You weigh 130lbs. For starting out on smaller jumps the bike will be fine as long as you don't continually case a bunch of doubles with it. It won't hold up to long term abuse but you can learn on it. Then buy something more suited to jumping (i.e. I wouldn't bother upgrading anything to make it a jumper). More than likely you'll snap derailler hangers which seems to be the problem with kids jumping those bikes around here. And keep an eye on the fork (at least it's not an RST which I've seen end up looking like choppers after a few hard landings).


----------



## snaky69 (Mar 8, 2005)

XSL_WiLL said:


> Neither the frame nor components are beefy. It's a recreational/entry level trail bike.


A 110lbs friend of mine snapped his frame in half in a single summer. A hardrock, just like yours. He also had to get stitches in his face.
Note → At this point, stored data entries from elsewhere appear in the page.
/-- **`‖u - hn‖ < 4h` for `u ∈ [0,h)³` and `|n|∞ ≤ 1`** (the near cells lie in the ball `B(0,4h)`).
[folklore] -/
theorem norm_sub_latticeVec_lt_of_supNorm_le_one {h : ℝ} (hh : 0 < h) {u : Space} (hu : u ∈ cell h)
    {n : Fin 3 → ℤ} (hn : (univ.sup fun j => (n j).natAbs) ≤ 1) :
    ‖u - latticeVec h n‖ < 4 * h := by
  have hcomp : ∀ i, ‖(u - latticeVec h n) i‖ ^ 2 ≤ 4 * h ^ 2 := fun i => by
    have hui : u i ∈ Set.Ico 0 h := hu i
    have hni : ((n i).natAbs : ℝ) ≤ 1 := by exact_mod_cast (natAbs_le_supNorm n i).trans hn
    rw [Nat.cast_natAbs, Int.cast_abs] at hni
    rw [Real.norm_eq_abs, sq_abs, PiLp.sub_apply, latticeVec_apply]
    have h1 : |u i - h * (n i : ℝ)| ≤ 2 * h := by
      calc |u i - h * (n i : ℝ)| ≤ |u i| + |h * (n i : ℝ)| := abs_sub _ _
        _ ≤ h + h * 1 := by
            rw [abs_mul, abs_of_pos hh]
            gcongr
            exact (abs_lt.2 ⟨by linarith [hui.1], hui.2⟩).le
        _ = 2 * h := by ring
    nlinarith [abs_nonneg (u i - h * (n i : ℝ)), sq_abs (u i - h * (n i : ℝ))]
  rw [EuclideanSpace.norm_eq]
  have hsum : ∑ i, ‖(u - latticeVec h n) i‖ ^ 2 ≤ 12 * h ^ 2 :=
    calc ∑ i, ‖(u - latticeVec h n) i‖ ^ 2 ≤ ∑ _i : Fin 3, 4 * h ^ 2 :=
          Finset.sum_le_sum fun i _ => hcomp i
      _ = 12 * h ^ 2 := by simp; ring
  calc Real.sqrt (∑ i, ‖(u - latticeVec h n) i‖ ^ 2) ≤ Real.sqrt (12 * h ^ 2) := Real.sqrt_le_sqrt hsum
    _ < 4 * h := by
        rw [Real.sqrt_lt' (by positivity)]
        nlinarith

/-! ### The cell integrals `I_n = ∫_{[0,h)³} G(‖u - hn‖) du` of a radial function -/

/-- A radial integrable function is integrable on every translate of every set. [folklore] -/
theorem integrableOn_radial_translate {G : ℝ → ℝ} (hG : Integrable fun p : Space => G ‖p‖)
    (c : Space) (s : Set Space) : IntegrableOn (fun u : Space => G ‖u - c‖) s :=
  (hG.comp_sub_right c).integrableOn

/-- **Far cells** (`|n|∞ ≥ 2`): if `G` is `M`-Lipschitz on `[h(|n|∞-1), ∞)`, then
`|∫_{[0,h)³} G(‖u-hn‖)du - h³G(‖hn‖)| ≤ M√3h · h³`. [cite: BastiCenatiempoSchlein2021, §3, after (3.22): "we use that |∇F(v)| ≤ … to compare the value of F(q) with F(v), for all q in the cube … centered at v"] -/
theorem abs_cellIntegral_sub_le {G : ℝ → ℝ} {h M : ℝ} (hG : Integrable fun p : Space => G ‖p‖)
    (hh : 0 < h) (n : Fin 3 → ℤ) (hK : 2 ≤ univ.sup fun j => (n j).natAbs)
    (hM : ∀ r s : ℝ, h * (((univ.sup fun j => (n j).natAbs : ℕ) : ℝ) - 1) ≤ r →
      h * (((univ.sup fun j => (n j).natAbs : ℕ) : ℝ) - 1) ≤ s → |G r - G s| ≤ M * |r - s|) :
    |(∫ u in cell h, G ‖u - latticeVec h n‖) - h ^ 3 * G ‖latticeVec h n‖| ≤
      M * (Real.sqrt 3 * h) * h ^ 3 := by
  set K : ℕ := univ.sup fun j => (n j).natAbs with hKdef
  set c : Space := latticeVec h n with hc
  have hvol : (volume : Measure Space).real (cell h) = h ^ 3 := by
    rw [measureReal_def, volume_cell, ← ENNReal.ofReal_pow hh.le, ENNReal.toReal_ofReal (by positivity)]
  have hvol' : (volume : Measure Space) (cell h) < ⊤ := by
    rw [volume_cell]; exact ENNReal.pow_lt_top ENNReal.ofReal_lt_top
  have hconst : h ^ 3 * G ‖c‖ = ∫ _u in cell h, G ‖c‖ := by
    rw [setIntegral_const, hvol, smul_eq_mul]
  have hint : IntegrableOn (fun u : Space => G ‖u - c‖) (cell h) := integrableOn_radial_translate hG c _
  rw [hconst, ← integral_sub hint (integrableOn_const hvol'.ne)]
  have hK2 : (2 : ℝ) ≤ K := by exact_mod_cast hK
  have hbound : ∀ u ∈ cell h, ‖G ‖u - c‖ - G ‖c‖‖ ≤ M * (Real.sqrt 3 * h) := by
    intro u hu
    rw [Real.norm_eq_abs]
    have h1 : h * ((K : ℝ) - 1) ≤ ‖u - c‖ := supNorm_sub_one_mul_le_norm_sub hh hu n
    have h2 : h * ((K : ℝ) - 1) ≤ ‖c‖ := by
      calc h * ((K : ℝ) - 1) ≤ h * (K : ℝ) := by nlinarith
        _ ≤ ‖c‖ := supNorm_mul_le_norm_latticeVec hh.le n
    have h3 : |‖u - c‖ - ‖c‖| ≤ Real.sqrt 3 * h := by
      have := abs_norm_sub_norm_le (u - c) (-c)
      rw [norm_neg, show u - c - -c = u by abel] at this
      exact this.trans (norm_le_of_mem_cell hh hu)
    have hM0 : 0 ≤ M := by
      have := hM (‖c‖ + 1) ‖c‖ (by linarith) h2
      rw [show ‖c‖ + 1 - ‖c‖ = 1 by ring, abs_one, mul_one] at this
      exact (abs_nonneg _).trans this
    calc |G ‖u - c‖ - G ‖c‖| ≤ M * |‖u - c‖ - ‖c‖| := hM _ _ h1 h2
      _ ≤ M * (Real.sqrt 3 * h) := mul_le_mul_of_nonneg_left h3 hM0
  have := norm_setIntegral_le_of_norm_le_const hvol' hbound
  rw [Real.norm_eq_abs, hvol] at this
  exact this

/-- **Volume has no atoms on `ℝ³`**: `u ≠ c` almost everywhere. [folklore] -/
theorem ae_ne_point (c : Space) : ∀ᵐ u : Space, u ≠ c := by
  have h0 : (volume : Measure Space) {c} = 0 := measure_singleton c
  filter_upwards [compl_mem_ae_iff.2 h0] with u hu
  exact hu

/-- **The cell integrals of a radial function that is non-negative off the origin are
non-negative.** [folklore] -/
theorem cellIntegral_nonneg {G : ℝ → ℝ} (h0 : ∀ r, 0 < r → 0 ≤ G r) (h : ℝ) (c : Space) :
    0 ≤ ∫ u in cell h, G ‖u - c‖ := by
  apply setIntegral_nonneg_of_ae
  filter_upwards [ae_ne_point c] with u hu
  exact h0 _ (norm_pos_iff.2 (sub_ne_zero.2 hu))

/-- `∫_{B(0,ρ)} A/‖x‖² dx = 4πAρ` on `ℝ³` (polar coordinates), together with the integrability
of `A/‖x‖²` on the ball. [folklore] -/
theorem integral_ball_div_norm_sq (A : ℝ) {ρ : ℝ} (hρ : 0 < ρ) :
    IntegrableOn (fun x : Space => A / ‖x‖ ^ 2) (ball 0 ρ) ∧
      ∫ x in ball (0 : Space) ρ, A / ‖x‖ ^ 2 = 4 * Real.pi * A * ρ := by
  set g : ℝ → ℝ := fun r => if r < ρ then A / r ^ 2 else 0 with hg
  have hind : (ball (0 : Space) ρ).indicator (fun x : Space => A / ‖x‖ ^ 2) = fun x => g ‖x‖ := by
    funext x
    by_cases hx : x ∈ ball (0 : Space) ρ
    · rw [Set.indicator_of_mem hx]
      rw [mem_ball_zero_iff] at hx
      simp [hg, hx]
    · rw [Set.indicator_of_notMem hx]
      rw [mem_ball_zero_iff, not_lt] at hx
      simp [hg, not_lt.2 hx]
  have hrad : ∀ r ∈ Set.Ioi (0 : ℝ), r ^ (3 - 1) • g r = (Set.Iio ρ).indicator (fun _ => A) r := by
    intro r hr
    have hr0 : (r : ℝ) ≠ 0 := (ne_of_gt hr)
    by_cases hrρ : r < ρ
    · rw [Set.indicator_of_mem (show r ∈ Set.Iio ρ from hrρ), smul_eq_mul]
      simp only [hg, if_pos hrρ, show (3 : ℕ) - 1 = 2 from rfl]
      field_simp
    · rw [Set.indicator_of_notMem (show r ∉ Set.Iio ρ from hrρ), smul_eq_mul]
      simp [hg, if_neg hrρ]
  have hIoi : IntegrableOn (fun r : ℝ => r ^ (3 - 1) • g r) (Set.Ioi 0) := by
    have h1 : IntegrableOn (fun r : ℝ => (Set.Iio ρ).indicator (fun _ => A) r) (Set.Ioi 0) := by
      rw [IntegrableOn, integrable_indicator_iff measurableSet_Iio]
      rw [IntegrableOn, Measure.restrict_restrict measurableSet_Iio]
      refine integrableOn_const ?_
      rw [Set.Iio_inter_Ioi]
      exact (measure_Ioo_lt_top).ne
    exact h1.congr_fun (fun r hr => (hrad r hr).symm) measurableSet_Ioi
  have hdim : Module.finrank ℝ Space = 3 := by simp [Space]
  have hint : Integrable (fun x : Space => g ‖x‖) := by
    have h := integrable_fun_norm_addHaar (volume : Measure Space) (f := g)
    rw [hdim] at h
    exact h.2 hIoi
  constructor
  · rw [← integrable_indicator_iff measurableSet_ball, hind]
    exact hint
  · rw [← integral_indicator measurableSet_ball, hind, integral_fun_norm_addHaar volume g, hdim]
    have hball : (volume : Measure Space).real (ball 0 1) = Real.pi * 4 / 3 := by
      rw [Measure.real, EuclideanSpace.volume_ball_fin_three]
      rw [ENNReal.ofReal_one, one_pow, one_mul, ENNReal.toReal_ofReal (by positivity)]
    rw [hball, setIntegral_congr_fun measurableSet_Ioi hrad, setIntegral_indicator measurableSet_Iio,
      Set.Ioi_inter_Iio, setIntegral_const]
    rw [Real.volume_real_Ioo_of_le hρ.le, sub_zero, smul_eq_mul, smul_eq_mul, nsmul_eq_mul]
    push_cast
    ring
Don't do it.


----------



## Plats (Jun 18, 2008)

I have converted and messed with various manner of frames, bars, transmissions, etc. trying to create my own DJ bikes. 

Do Not Waste Your Time or Money trying to convert a mountain bike into a DJ bike! 

I have tried and failed on several bikes, I think they sprinkle majic jumping dust on the DJ bikes - its just not even fun jumping a converted MTB once you have jumped a real DJ bike. You cannot compare a small MTB to a DJ bike visually, everyone thinks the same thing, "I will get a cheap small MTB and start DJ'ing", then you fail.

Maybe some old skool pros threw down on every manner of banana-seated schwinn and whatnot, but for everyone else a DJ bike is highly reccomended to catch proper air.


----------